Trump’s Statements:  In his public remarks, Trump repeatedly called for “constructive dialogue” with Russia. Yet, he seemed unclear about the nature of Putin’s proposals. Putin focused on establishment arms control. Trump focused on fighting nuclear proliferation to places like Iran and North Korea. “Whether it’s nuclear proliferation in terms of stopping, we have to do it,” he said. “Ultimately that’s probably the most important thing that we can be working on.” He then made a comment that seemed to blame arms control failure on the Justice Department’s investigation of Russian election interference.

The “collusion” narrative over the 2016 election, Trump said, “has had a negative impact on the relationship of the two largest nuclear powers in the world. We have 90 percent of nuclear power between the two countries. It’s ridiculous; it’s ridiculous what’s going on with the probe.”

“I would rather take a political risk in pursuit of peace than to risk peace in pursuit of politics,” Trump said, adding, “As president, I will always put what is best for America and what is best for the American people.”
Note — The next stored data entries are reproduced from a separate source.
import Literature.MathematicalPhysics.QuantumFieldTheory.Balaban1983to89.B9Thm33GlobalBlockWitnessCubeZd

/-!
# `Balaban1983to89.B9SupplySockB9P3ZdCubeUniform` — [Balaban1985BackgroundPropagators] Thm 3.3 p. 399 ∕ Thm 3.11 p. 416 FOR THE CUBE ROAD OF
# [Balaban1985RegularSpaces] (1.131), IN THE DATUM'S CURRENCY: the node N06's input to the junction J-N06→N05 at the cube family, REDUCED TO TWO
# MEMBER-UNIFORM STATEMENTS on the genuine record — `InvAtHICubeUniform` ((3.27) with ONE threshold for every cube member = Thm 3.11's uniform
# `α₀′`) and `GlobAtICubeUniform` ((3.47) entries 0, 1, 3 at `γ = −3` with ONE `B₀` for every cube member = Thm 3.3's uniform constant) — and the
# β collar socket of (1.59) with MEMBER-UNIFORM constants from them

statement-level skeleton of published theorems with citation tags; proofs where landed; nothing here is a claim about the
Yang–Mills mass gap

`[Balaban1985BackgroundPropagators]` ("B9", CMP **99** (1985) 389–434; journal page = PDF page + 388): Thm 3.3 p. 399 («There exist constants … depending on
d and L only»), (3.47) p. 398, Thm 3.11 p. 416 («there exist constants M₀, α₀′ such that …»), (3.27) p. 395.  `[Balaban1985RegularSpaces]` ("B8", CMP **99**
(1985) 75–102): (1.58)–(1.59) p. 86, (1.131) p. 99 (the cube family `{□_j}`), Thm 4 p. 88, (1.7) p. 77, (1.33) p. 82.  `[Balaban1984PropagatorsII]` (2.3) p. 224.

CITATION HEADER ∕ WHY THIS FILE (cell `pub-ymgap`, HUMAN RULING D-0062; seat `pub-ymgap-dag-n06-b` (g20), binder∕letter owner of the junction J-N06→N05).
LOCATED-SELF-6∕7 (g20): at the cube members of (1.131) with `Ω₀ = □₀` finite (`cubeFam false`), every FRAME-keyed statement about the genuine `G_𝔤(U₀)`
quantified over the class (3.35) of the `ℤᵈ` frame (`bgZd.Reg335`) — `InvAtH`, `PosDefInClassAtH`, and Thm 3.3's block as `B9.Thm33Printed … (GAZdFam …
(withGopZdH (opsAllZd …)) …)` over any index containing such members — is UNSATISFIABLE (the class leaves the collar plaquettes free; `Δ_a(U₀)` is indefinite
there).  So the cube road's N06 input cannot be «Thm 3.3 ∕ Thm 3.11 AS A FRAME STATEMENT»; print's own usage ([B8] (1.33): «U₀ ∈ 𝔄_k({Ω_j}, α₀)») is the
DATUM's class.  THIS FILE names the two statements the cube road actually needs from N06, in that currency and with constants UNIFORM over the cube family
(print: «depending on d and L only», «M₀, α₀′»): `InvAtHICubeUniform τ L ops₀ aI` and `GlobAtICubeUniform τ L ops₀ aT B₀`; and proves (§2) that they
give the β collar socket `SockB9P3D4β` at EVERY cube member with ONE `(B₀′, B_∂, cP)` (the other three binders of the frame-free supplier
`B9SupplySockB9P3ZdDatum.sockB9P3D4βU_at` are member-free theorems: `CurvAtInAk` with `c₆₉ = 14(d−1)`, `LandauAtU`, `AvgAtγ` with `q = qQ d L C_τ β_τ 1`).
PER MEMBER both statements are THEOREMS (`B9Thm311InvAtHIWitnessCubeZd.invAtHI_withGopZdH_opsAllZd_cube`, `B9Thm33GlobalBlockWitnessCubeZd.globAtI_
withGopZdH_opsAllZd_cube`); UNIFORMLY they are print's Theorem 3.11 and Theorem 3.3 for the cube family — N06's content proper, NOT proved.

WHAT IS DEFINED ∕ PROVED (2 def + 4 thm; no `sorry`, no `instance`, no `notation`).
* §1 ★ `InvAtHICubeUniform`, ★ `GlobAtICubeUniform` (the two uniform datum-keyed statements), `invAtHICubeUniform_anti`, `globAtICubeUniform_anti`.
* §2 ★★★ `sockB9P3D4β_cube_uniform_of` — `InvAtHICubeUniform τ L ops₀ aI` + `GlobAtICubeUniform τ L ops₀ aT B₀` (`0 < B₀`) ⟹ for every `M ≥ 1`, every cube
  member (`2 ≤ L ≤ ρ`, `m ≤ k`): `SockB9P3D4β L B₀′ ((20d+2)B₀′) cP i.η m i.Ω i.Λs (cubeLamBP …)` with `B₀′ = max{1, 2B₀max{1,q}}`,
  `cP = min{1∕16, min aI aT, 1∕(2B₀·14(d−1)·M+1)}` — ONE constant set for the whole family; ★ `exists_member_witness` (A6: at each member the two
  statements' member instances hold — by FILE 4 ∕ FILE 7 — so the hypotheses are consistent member by member).

HONEST SCOPE.  Two definitions + a by-name reduction; the uniform statements are NOT proved (= Thm 3.11 ∕ Thm 3.3 for the cube family); count-neutral
helper of K1⁸ (`--supports stmt-QuantumFields-26907`); N05∕N06 NOT discharged; one finite `𝕋⁴` programme at fixed `ε`, Bałaban as printed; R4 closes only
the conditional finite-`𝕋⁴` rung `BalabanLadder.UV` — nothing continuum ∕ `ℝ⁴` ∕ OS ∕ mass gap ∕ Clay.  Unit `pub-ymgap-dag-n06-b` (g20), 2026-08-28.
-/

noncomputable section

open scoped BigOperators
open NormedSpace

namespace Literature.MathematicalPhysics.QuantumFieldTheory.Balaban1983to89.B9SupplySockB9P3ZdCubeUniform

open B7Prop2Explicit (unitaryUnits)
open B8Eq131Cubes (cube sqLo sqHi)
open B8Eq131CubesAdmissible (cubeFam)
open B8CubeMemberZd (cubeLamS)
open B8Ineq159FlatCubeMemberPrinted (cubeLamBP)
open B8LeafModelZd (ZdIdx)
open B9SupplySockB9P3ZdLetters (OpsZd)
open B9SupplySockB9P3ZdLettersOmega (Margin2 margin2_cubeFam)
open B9SupplySockB9P3ZdBeta (SockB9P3D4β)
open B9SupplySockB9P3ZdGamma (SeesDom seesDom_cubeLamBP)
open B9Eq327GreenZdHerm (withGopZdH)
open B9Eq316AveragingTransposeZd (qQ betaTau)
open B9Eq316AveragingTransposeZdLevelZero (avgAtγ_opsAllZd_cubeLamBP)
open B9SupplySockB9P3ZdAllLettersZd (opsAllZd curvAtInAk_opsAllZd)
open B9SupplySockB9P3ZdAtHermInAk (InvAtHI invAtHI_anti)
open B9SupplySockB9P3ZdDatum (GlobAtI globAtI_anti sockB9P3D4βU_at)
open B9Thm311InvAtHIWitnessCubeZd (invAtHI_withGopZdH_opsAllZd_cube curvAtInAk_withGopZdH_iff avgAtγ_withGopZdH_iff)
open B9Thm33GlobalBlockWitnessCubeZd (landauAtU_withGopZdH_opsAllZd globAtI_withGopZdH_opsAllZd_cube)
open B9Thm311PosDefOpenZd (cubeMember_Ω0_finite)

export B7Prop1Explicit (Site)

variable {d : ℕ} {𝔸 : Type*} [CStarAlgebra 𝔸] [FiniteDimensional ℝ 𝔸] (τ : 𝔸 →ₗ[ℂ] ℂ) (L : ℕ)

/-! ## §1 The two member-uniform statements the cube road needs from N06 -/

section Uniform

/-- ★ **THEOREM 3.11 FOR THE CUBE FAMILY IN THE DATUM'S CURRENCY, UNIFORM** («there exist constants M₀, α₀′ such that …»): ONE threshold `aI` such that at
EVERY cube member of [B8] (1.131) (`Ω = cubeFam false L a Mc ρ k`, `Λs = cubeLamS …`, `L ≤ ρ`), every truncation `m ≤ k` and every block parameter `M`,
the (3.27) binder `InvAtHI` holds for the genuine record `withGopZdH (opsAllZd τ L (cubeLamBP …) ops₀)`.  A `Prop` — NOT proved (per member it is
`B9Thm311InvAtHIWitnessCubeZd.invAtHI_withGopZdH_opsAllZd_cube`). [cite: Balaban1985BackgroundPropagators, Thm 3.11 p.416, (3.27) p.395; Balaban1985RegularSpaces, (1.58) p.86, (1.131) p.99, (1.33) p.82] -/
def InvAtHICubeUniform (ops₀ : ℝ → ZdIdx d L → ℕ → OpsZd d 𝔸) (aI : ℝ) : Prop :=
  ∀ (M : ℝ) (i : ZdIdx d L) (a : Site d) (Mc ρ : ℕ) (m : ℕ), L ≤ ρ → i.Ω = cubeFam false L a Mc ρ i.k → i.Λs = cubeLamS L a Mc ρ i.k → m ≤ i.k →
    InvAtHI L (withGopZdH (opsAllZd τ L (cubeLamBP L a Mc ρ i.k) ops₀)) aI M i m

/-- ★ **THEOREM 3.3's GLOBAL (3.47) BLOCK FOR THE CUBE FAMILY IN THE DATUM'S CURRENCY, UNIFORM** («constants … depending on d and L only»): ONE threshold `aT`
and ONE constant `B₀` such that at EVERY cube member, every `m ≤ k`, every `M`, `GlobAtI` holds for the genuine record.  A `Prop` — NOT proved (per member
it is `B9Thm33GlobalBlockWitnessCubeZd.globAtI_withGopZdH_opsAllZd_cube`). [cite: Balaban1985BackgroundPropagators, Thm 3.3 p.399, (3.47) p.398; Balaban1985RegularSpaces, (1.59) p.86, (1.131) p.99] -/
def GlobAtICubeUniform (ops₀ : ℝ → ZdIdx d L → ℕ → OpsZd d 𝔸) (aT B₀ : ℝ) : Prop :=
  ∀ (M : ℝ) (i : ZdIdx d L) (a : Site d) (Mc ρ : ℕ) (m : ℕ), L ≤ ρ → i.Ω = cubeFam false L a Mc ρ i.k → i.Λs = cubeLamS L a Mc ρ i.k → m ≤ i.k →
    GlobAtI L (withGopZdH (opsAllZd τ L (cubeLamBP L a Mc ρ i.k) ops₀)) aT B₀ M i m

variable {τ L}

/-- antitone in the threshold. [cite: Balaban1985BackgroundPropagators, Thm 3.11 p.416 (bookkeeping)] -/
theorem invAtHICubeUniform_anti {ops₀ : ℝ → ZdIdx d L → ℕ → OpsZd d 𝔸} {aI aI' : ℝ} (h : aI' ≤ aI) (hI : InvAtHICubeUniform τ L ops₀ aI) :
    InvAtHICubeUniform τ L ops₀ aI' :=
  fun M i a Mc ρ m hρ hΩ hΛs hm => invAtHI_anti L h (hI M i a Mc ρ m hρ hΩ hΛs hm)

/-- antitone in the threshold, monotone in the constant. [cite: Balaban1985BackgroundPropagators, Thm 3.3 p.399 (bookkeeping)] -/
theorem globAtICubeUniform_anti {ops₀ : ℝ → ZdIdx d L → ℕ → OpsZd d 𝔸} {aT aT' B₀ B₀' : ℝ} (ha : aT' ≤ aT) (hB : B₀ ≤ B₀')
    (hG : GlobAtICubeUniform τ L ops₀ aT B₀) : GlobAtICubeUniform τ L ops₀ aT' B₀' :=
  fun M i a Mc ρ m hρ hΩ hΛs hm => globAtI_anti L ha hB (hG M i a Mc ρ m hρ hΩ hΛs hm)

end Uniform

/-! ## §2 The β collar socket at every cube member with ONE constant set -/

section Socket

variable [Nontrivial 𝔸]
  (hτp : ∀ a : 𝔸, a ≠ 0 → 0 < (τ (star a * a)).re) (hτt : ∀ a b : 𝔸, τ (a * b) = τ (b * a))
  (hτs : ∀ a : 𝔸, τ (star a) = starRingEnd ℂ (τ a))

include hτp hτt hτs in
/-- ★★★ **THE CUBE ROAD'S JUNCTION, UNIFORM FORM**: the two member-uniform statements `InvAtHICubeUniform τ L ops₀ aI` (Thm 3.11) and `GlobAtICubeUniform τ L
ops₀ aT B₀` (Thm 3.3's (3.47) block), `0 < B₀`, give at EVERY cube member (`2 ≤ d`, `2 ≤ L ≤ ρ`, `m ≤ k`), every `M ≥ 1`, the β collar socket of [B8] (1.59)
for the genuine record with ONE constant set: `SockB9P3D4β L B₀′ ((20d+2)B₀′) cP i.η m i.Ω i.Λs (cubeLamBP …)`, `B₀′ = max{1, 2B₀max{1,q}}`,
`q = qQ d L C_τ β_τ 1`, `cP = min{1∕16, min aI aT, 1∕(2B₀·14(d−1)·M+1)}` — the remaining three binders of the frame-free supplier being member-free theorems
(`curvAtInAk_opsAllZd`, `landauAtU_withGopZdH_opsAllZd`, `avgAtγ_opsAllZd_cubeLamBP`).  This is the shape [B8]'s Theorem-4 driver consumes (uniform in
the cube); what N06 owes the cube road is exactly the two hypotheses. [cite: Balaban1985RegularSpaces, (1.58)–(1.59) p.86, Thm 4 p.88, (1.131) p.99; Balaban1985BackgroundPropagators, Thm 3.3 p.399, Thm 3.11 p.416, (3.47) p.398, (3.27) p.395] -/
theorem sockB9P3D4β_cube_uniform_of [NeZero L] (hd2 : 2 ≤ d) (hL : 2 ≤ L)
    {Cτ : ℝ} (hCτ : ∀ x y : 𝔸, |(τ (star x * y)).re| ≤ Cτ * ‖x‖ * ‖y‖)
    (ops₀ : ℝ → ZdIdx d L → ℕ → OpsZd d 𝔸) {aI aT B₀ : ℝ} (hB₀ : 0 < B₀)
    (hI : InvAtHICubeUniform τ L ops₀ aI) (hG : GlobAtICubeUniform τ L ops₀ aT B₀)
    {M : ℝ} (hM1 : 1 ≤ M) (i : ZdIdx d L) {a : Site d} {Mc ρ : ℕ} (hρ : L ≤ ρ)
    (hΩ : i.Ω = cubeFam false L a Mc ρ i.k) (hΛs : i.Λs = cubeLamS L a Mc ρ i.k) {m : ℕ} (hm : m ≤ i.k) :
    SockB9P3D4β (𝔸 := 𝔸) L (max 1 (2 * B₀ * max 1 (qQ d L Cτ (betaTau τ) 1)))
      ((20 * d + 2) * max 1 (2 * B₀ * max 1 (qQ d L Cτ (betaTau τ) 1)))
      (min (1 / 16) (min (min aI aT) (1 / (2 * B₀ * (14 * ((d - 1 : ℕ) : ℝ)) * M + 1))))
      i.η m i.Ω i.Λs (cubeLamBP L a Mc ρ i.k) := by
  have hL1 : 1 ≤ L := le_trans (by norm_num) hL
  have hfin : (i.Ω 0).Finite := cubeMember_Ω0_finite i hΩ
  have hMi : Margin2 i.Ω := by rw [hΩ]; exact margin2_cubeFam L a Mc (le_trans hL hρ) i.k
  have hsee : SeesDom L m (i.Ω 0) (cubeLamBP L a Mc ρ i.k) := by rw [hΩ]; exact seesDom_cubeLamBP hL1 a Mc hρ hm
  have hq : 0 ≤ qQ d L Cτ (betaTau τ) 1 := by
    have hCτ0 : 0 ≤ Cτ := by
      have h := hCτ 1 1
      rw [star_one, one_mul, norm_one, mul_one, mul_one] at h
      exact le_trans (abs_nonneg _) h
    have hβ : 0 ≤ betaTau τ := by
      unfold betaTau
      split_ifs
      · exact Finset.sum_nonneg fun i _ => mul_nonneg (norm_nonneg _) (norm_nonneg _)
      · exact le_rfl
    have hα : 0 ≤ B9Eq316AveragingTransposeZd.alphaQ d L := (B9Eq316AveragingTransposeZd.alphaQ_pos d hL1).le
    have hθ : 0 ≤ B7Prop5GeneralLevels.thetaGen d L (B9Eq316AveragingTransposeZd.alphaQ d L) := by
      unfold B7Prop5GeneralLevels.thetaGen; positivity
    unfold qQ; positivity
  exact sockB9P3D4βU_at L (withGopZdH (opsAllZd τ L (cubeLamBP L a Mc ρ i.k) ops₀)) hd2 hL1 hM1 i hMi
    (invAtHI_anti L (min_le_left _ _) (hI M i a Mc ρ m hρ hΩ hΛs hm))
    ((curvAtInAk_withGopZdH_iff _ M i m _).mpr (curvAtInAk_opsAllZd τ L (cubeLamBP L a Mc ρ i.k) ops₀ hL1 hM1 i m))
    (landauAtU_withGopZdH_opsAllZd τ hτp hτt hτs (cubeLamBP L a Mc ρ i.k) ops₀ M i m hfin)
    (cubeLamBP L a Mc ρ i.k)
    ((avgAtγ_withGopZdH_iff _ M i m _ _).mpr (avgAtγ_opsAllZd_cubeLamBP τ hd2 hL hCτ ops₀ M i hρ hΩ hm))
    hsee (globAtI_anti L (min_le_right _ _) le_rfl (hG M i a Mc ρ m hρ hΩ hΛs hm)) (by positivity) hq hB₀

include hτp hτt hτs in
/-- ★ **A6 — THE MEMBER INSTANCES OF THE TWO UNIFORM STATEMENTS HOLD** (so the hypotheses of `sockB9P3D4β_cube_uniform_of` are consistent member by member; what
is open is only the uniformity of `(aI, aT, B₀)` in the member). [cite: Balaban1985BackgroundPropagators, Thm 3.3 p.399, Thm 3.11 p.416; Balaban1985RegularSpaces, (1.131) p.99] -/
theorem exists_member_witness (hd2 : 2 ≤ d) (hL : 2 ≤ L)
    {Cτ : ℝ} (hCτ : ∀ x y : 𝔸, |(τ (star x * y)).re| ≤ Cτ * ‖x‖ * ‖y‖)
    (ops₀ : ℝ → ZdIdx d L → ℕ → OpsZd d 𝔸) (M : ℝ) (i : ZdIdx d L) {a : Site d} {Mc ρ : ℕ} (hρ : L ≤ ρ)
    (hΩ : i.Ω = cubeFam false L a Mc ρ i.k) (hΛs : i.Λs = cubeLamS L a Mc ρ i.k) {m : ℕ} (hm : m ≤ i.k) :
    (∃ aI : ℝ, 0 < aI ∧ InvAtHI L (withGopZdH (opsAllZd τ L (cubeLamBP L a Mc ρ i.k) ops₀)) aI M i m) ∧
      ∃ aT : ℝ, 0 < aT ∧ ∃ B₀ : ℝ, 0 < B₀ ∧ GlobAtI L (withGopZdH (opsAllZd τ L (cubeLamBP L a Mc ρ i.k) ops₀)) aT B₀ M i m :=
  ⟨invAtHI_withGopZdH_opsAllZd_cube τ hτp hτt hτs hd2 hL ops₀ M i hρ hΩ hΛs hm,
    globAtI_withGopZdH_opsAllZd_cube τ hτp hτt hτs hd2 hL hCτ ops₀ M i hρ hΩ hΛs hm⟩

end Socket

end Literature.MathematicalPhysics.QuantumFieldTheory.Balaban1983to89.B9SupplySockB9P3ZdCubeUniform

end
How Actually to Fight ‘Nuclear Proliferation’:  Both leaders expressed a commitment to work together to fight nuclear proliferation to third countries. While laudable, this can be done without falling into the arms control trap. Trump should first secure Putin’s personal commitment to undo past Moscow policies that helped North Korea build its nuclear weapons program in the first place and then to take concrete steps to help denuclearize the Pyongyang regime.
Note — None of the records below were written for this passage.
/-! ### (Mono) at `n = 1` from (Rep), (Log), (FixIter) -/

/-- **(Mono) at `n = 1`.**  Let `θ` stabilise `k` and `Y''`, fix `τ` and shift `ℓ ∈ Y'` by `q • τ`
(`q ≠ 0`), with kernel `exp z = 1 → z ∈ ℤτ`.  Assume (Rep): every `c ∈ kˣ` with `θ c = exp w · c`,
`w ∈ Y'`, is `c₀ · exp yₜ` with `yₜ ∈ Y'` and `c₀` periodic under `θ`; (Log): `w ∈ Y''`,
`exp w ∈ k ⇒ w ∈ Y'`; (FixIter): an element of `Y''` fixed by a positive iterate of `θ` lies in `Y'`.
Then a fixed monomial `θ (c · exp y) = c · exp y` (`c ∈ kˣ`, `y ∈ Y''`) has `y ∈ Y'`.
Proof: `θ c = exp (y − θ y) · c` with `y − θ y ∈ Y'` by (Log); (Rep) gives `c = c₀ exp yₜ` with
`θ^[M] c₀ = c₀`; then `exp (θ^[M] u − u) = 1` for `u = y + yₜ`, so `θ^[M] u = u + m τ`, and
`u − (m / (M q)) • ℓ` is `θ^[M]`-fixed, hence in `Y'` by (FixIter). [folklore] -/
theorem mono1_of_rep_of_fix (k : Subfield E) {Y' Y'' : Submodule ℚ E}
    (θ : E ≃+* E) (hθexp : ∀ x, θ (exp x) = exp (θ x))
    (hθk : ∀ z, z ∈ k ↔ θ z ∈ k) (hθY'' : ∀ y, y ∈ Y'' ↔ θ y ∈ Y'') (hY : Y' ≤ Y'')
    {τ : E} (hθτ : θ τ = τ) (hker : ∀ z, exp z = 1 → ∃ m : ℤ, z = (m : ℚ) • τ)
    {ℓ : E} (hℓ : ℓ ∈ Y') {q : ℚ} (hq : q ≠ 0) (hθℓ : θ ℓ = ℓ + q • τ)
    (hRep : ∀ c ∈ k, c ≠ 0 → ∀ w ∈ Y', θ c = exp w * c →
      ∃ c₀ yt : E, yt ∈ Y' ∧ c = c₀ * exp yt ∧ ∃ M : ℕ, 0 < M ∧ θ^[M] c₀ = c₀)
    (hLog : ∀ w ∈ Y'', exp w ∈ k → w ∈ Y')
    (hFixIter : ∀ M : ℕ, 0 < M → ∀ u ∈ Y'', θ^[M] u = u → u ∈ Y') :
    ∀ c ∈ k, c ≠ 0 → ∀ y ∈ Y'', θ (c * exp y) = c * exp y → y ∈ Y' := by
  intro c hc hc0 y hy hfix
  have hθsmul : ∀ (a : ℚ) (v : E), θ (a • v) = a • θ v := fun a v => map_rat_smul θ.toAddMonoidHom a v
  -- `θ c = exp w * c` with `w = y - θ y ∈ Y'`
  set w : E := y - θ y with hw
  have hwY'' : w ∈ Y'' := Y''.sub_mem hy ((hθY'' y).1 hy)
  have hθc : θ c = exp w * c := by
    rw [map_mul, hθexp] at hfix
    have h1 : θ c = c * exp y * (exp (θ y))⁻¹ := by
      rw [← hfix, mul_assoc, mul_inv_cancel₀ (exp_ne_zero _), mul_one]
    rw [h1, hw, sub_eq_add_neg, exp_add, exp_neg_eq_inv]; ring
  have hexpw : exp w ∈ k := by
    have h1 : exp w = θ c * c⁻¹ := by rw [hθc, mul_assoc, mul_inv_cancel₀ hc0, mul_one]
    rw [h1]
    exact mul_mem ((hθk c).1 hc) (inv_mem hc)
  have hwY' : w ∈ Y' := hLog w hwY'' hexpw
  -- (Rep): `c = c₀ exp yt`, `θ^[M] c₀ = c₀`
  obtain ⟨c₀, yt, hyt, hceq, M, hM, hMc₀⟩ := hRep c hc hc0 w hwY' hθc
  have hc₀0 : c₀ ≠ 0 := by rintro rfl; exact hc0 (by rw [hceq, zero_mul])
  -- the iterate `ψ = θ^[M]`
  obtain ⟨ψ, hψ, hψexp⟩ := exists_ringEquiv_iterate θ hθexp M
  set u : E := y + yt with hu
  have huY'' : u ∈ Y'' := Y''.add_mem hy (hY hyt)
  have hfix' : θ (c₀ * exp u) = c₀ * exp u := by
    have : c₀ * exp u = c * exp y := by rw [hceq, hu, exp_add]; ring
    rw [this, hfix]
  have hψfix : ψ (c₀ * exp u) = c₀ * exp u := by rw [hψ]; exact iterate_apply_eq_self θ hfix' M
  have hψc₀ : ψ c₀ = c₀ := by rw [hψ, hMc₀]
  -- `exp (ψ u - u) = 1`, so `ψ u = u + m τ`
  have hexp1 : exp (ψ u - u) = 1 := by
    rw [map_mul, hψc₀, hψexp] at hψfix
    have h1 : exp (ψ u) = exp u := mul_left_cancel₀ hc₀0 hψfix
    rw [sub_eq_add_neg, exp_add, h1, exp_neg_eq_inv, mul_inv_cancel₀ (exp_ne_zero _)]
  obtain ⟨m, hm⟩ := hker _ hexp1
  have hψu : ψ u = u + (m : ℚ) • τ := by rw [← hm]; abel
  -- `ψ ℓ = ℓ + (M q) • τ`
  have hqτ : θ (q • τ) = q • τ := by rw [hθsmul, hθτ]
  have hψℓ : ψ ℓ = ℓ + ((M : ℚ) * q) • τ := by
    rw [hψ, iterate_apply_branch θ hqτ hθℓ M, mul_smul, Nat.cast_smul_eq_nsmul, nsmul_eq_mul]
  have hψτ : ψ τ = τ := by rw [hψ]; exact iterate_apply_eq_self θ hθτ M
  have hψsmul : ∀ (a : ℚ) (v : E), ψ (a • v) = a • ψ v := fun a v => map_rat_smul ψ.toAddMonoidHom a v
  -- the corrected element `u' = u - (m / (M q)) • ℓ` is `ψ`-fixed
  have hMq : ((M : ℚ) * q) ≠ 0 := mul_ne_zero (by exact_mod_cast hM.ne') hq
  set u' : E := u - ((m : ℚ) / ((M : ℚ) * q)) • ℓ with hu'
  have hu'Y'' : u' ∈ Y'' := Y''.sub_mem huY'' (Y''.smul_mem _ (hY hℓ))
  have hψu' : ψ u' = u' := by
    rw [hu', map_sub, hψsmul, hψu, hψℓ, smul_add, smul_smul, div_mul_cancel₀ _ hMq]
    abel
  have hu'fix : θ^[M] u' = u' := by rw [← hψ]; exact hψu'
  have hu'Y' : u' ∈ Y' := hFixIter M hM u' hu'Y'' hu'fix
  -- conclude
  have huY' : u ∈ Y' := by
    have : u = u' + ((m : ℚ) / ((M : ℚ) * q)) • ℓ := by rw [hu']; abel
    rw [this]
    exact Y'.add_mem hu'Y' (Y'.smul_mem _ hℓ)
  have : y = u - yt := by rw [hu]; abel
  rw [this]
  exact Y'.sub_mem huY' hyt

end CaseIICore

/-! ### Registered helper (crux stub list of stmt-Schanuel-0968) -/

/-- **Registered form of `CaseIICore.mono1_of_rep_of_fix`** (all binders explicit): (Mono) at
`n = 1` from (Rep), (Log) and (FixIter). [folklore] -/
theorem caseII_mono1_of_rep_of_fix {E : Type*} [Field E] [CharZero E] [ExponentialRing E]
    (k : Subfield E) {Y' Y'' : Submodule ℚ E}
    (θ : E ≃+* E) (hθexp : ∀ x, θ (exp x) = exp (θ x))
    (hθk : ∀ z, z ∈ k ↔ θ z ∈ k) (hθY'' : ∀ y, y ∈ Y'' ↔ θ y ∈ Y'') (hY : Y' ≤ Y'')
    {τ : E} (hθτ : θ τ = τ) (hker : ∀ z, exp z = 1 → ∃ m : ℤ, z = (m : ℚ) • τ)
    {ℓ : E} (hℓ : ℓ ∈ Y') {q : ℚ} (hq : q ≠ 0) (hθℓ : θ ℓ = ℓ + q • τ)
    (hRep : ∀ c ∈ k, c ≠ 0 → ∀ w ∈ Y', θ c = exp w * c →
      ∃ c₀ yt : E, yt ∈ Y' ∧ c = c₀ * exp yt ∧ ∃ M : ℕ, 0 < M ∧ θ^[M] c₀ = c₀)
    (hLog : ∀ w ∈ Y'', exp w ∈ k → w ∈ Y')
    (hFixIter : ∀ M : ℕ, 0 < M → ∀ u ∈ Y'', θ^[M] u = u → u ∈ Y') :
    ∀ c ∈ k, c ≠ 0 → ∀ y ∈ Y'', θ (c * exp y) = c * exp y → y ∈ Y' :=
  CaseIICore.mono1_of_rep_of_fix k θ hθexp hθk hθY'' hY hθτ hker hℓ hq hθℓ hRep hLog hFixIter

end Summit.Schanuel.Schanuel.Theorems.RigidCore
Apply a Deterrence Strategy:  Regarding Putin’s bilateral agenda, Trump should treat the nuclear disparity he largely inherited as a business problem. Russia could afford to pursue a decisive nuclear advantage as long as the United States wasn’t doing the same. The U.S. can afford to match or exceed Russia’s strategic weapons modernization and under the Trump presidency is prepared to do so – which is why Putin wants to stop Trump by reviving the past practice of one-sided arms control.

Trump should take the following steps: (1) Remind Putin that the last time the United States had to catch up with Moscow’s strategic nuclear modernization, it bankrupted the Kremlin and collapsed the Soviet Union. (2) Tell Putin that Russia’s new, massive and threatening nuclear build-up requires the United States to modernize its own strategic triad, which is something that the U.S. can afford to do. (3) Trump must treat a total modernization of the American strategic nuclear triad, development of a global missile defense, and creation of an independent Space Force not only as needed defense modernization – but as necessary investments in the U.S. defense industrial infrastructure and long-term security.

The Bottom Line:  President Trump should show Vladimir Putin that it is in Russia’s interests to disarm most of its strategic nuclear arsenal on its own, without a phony and endless arms control process. The alternative will be to force Putin to bankrupt his country into oblivion.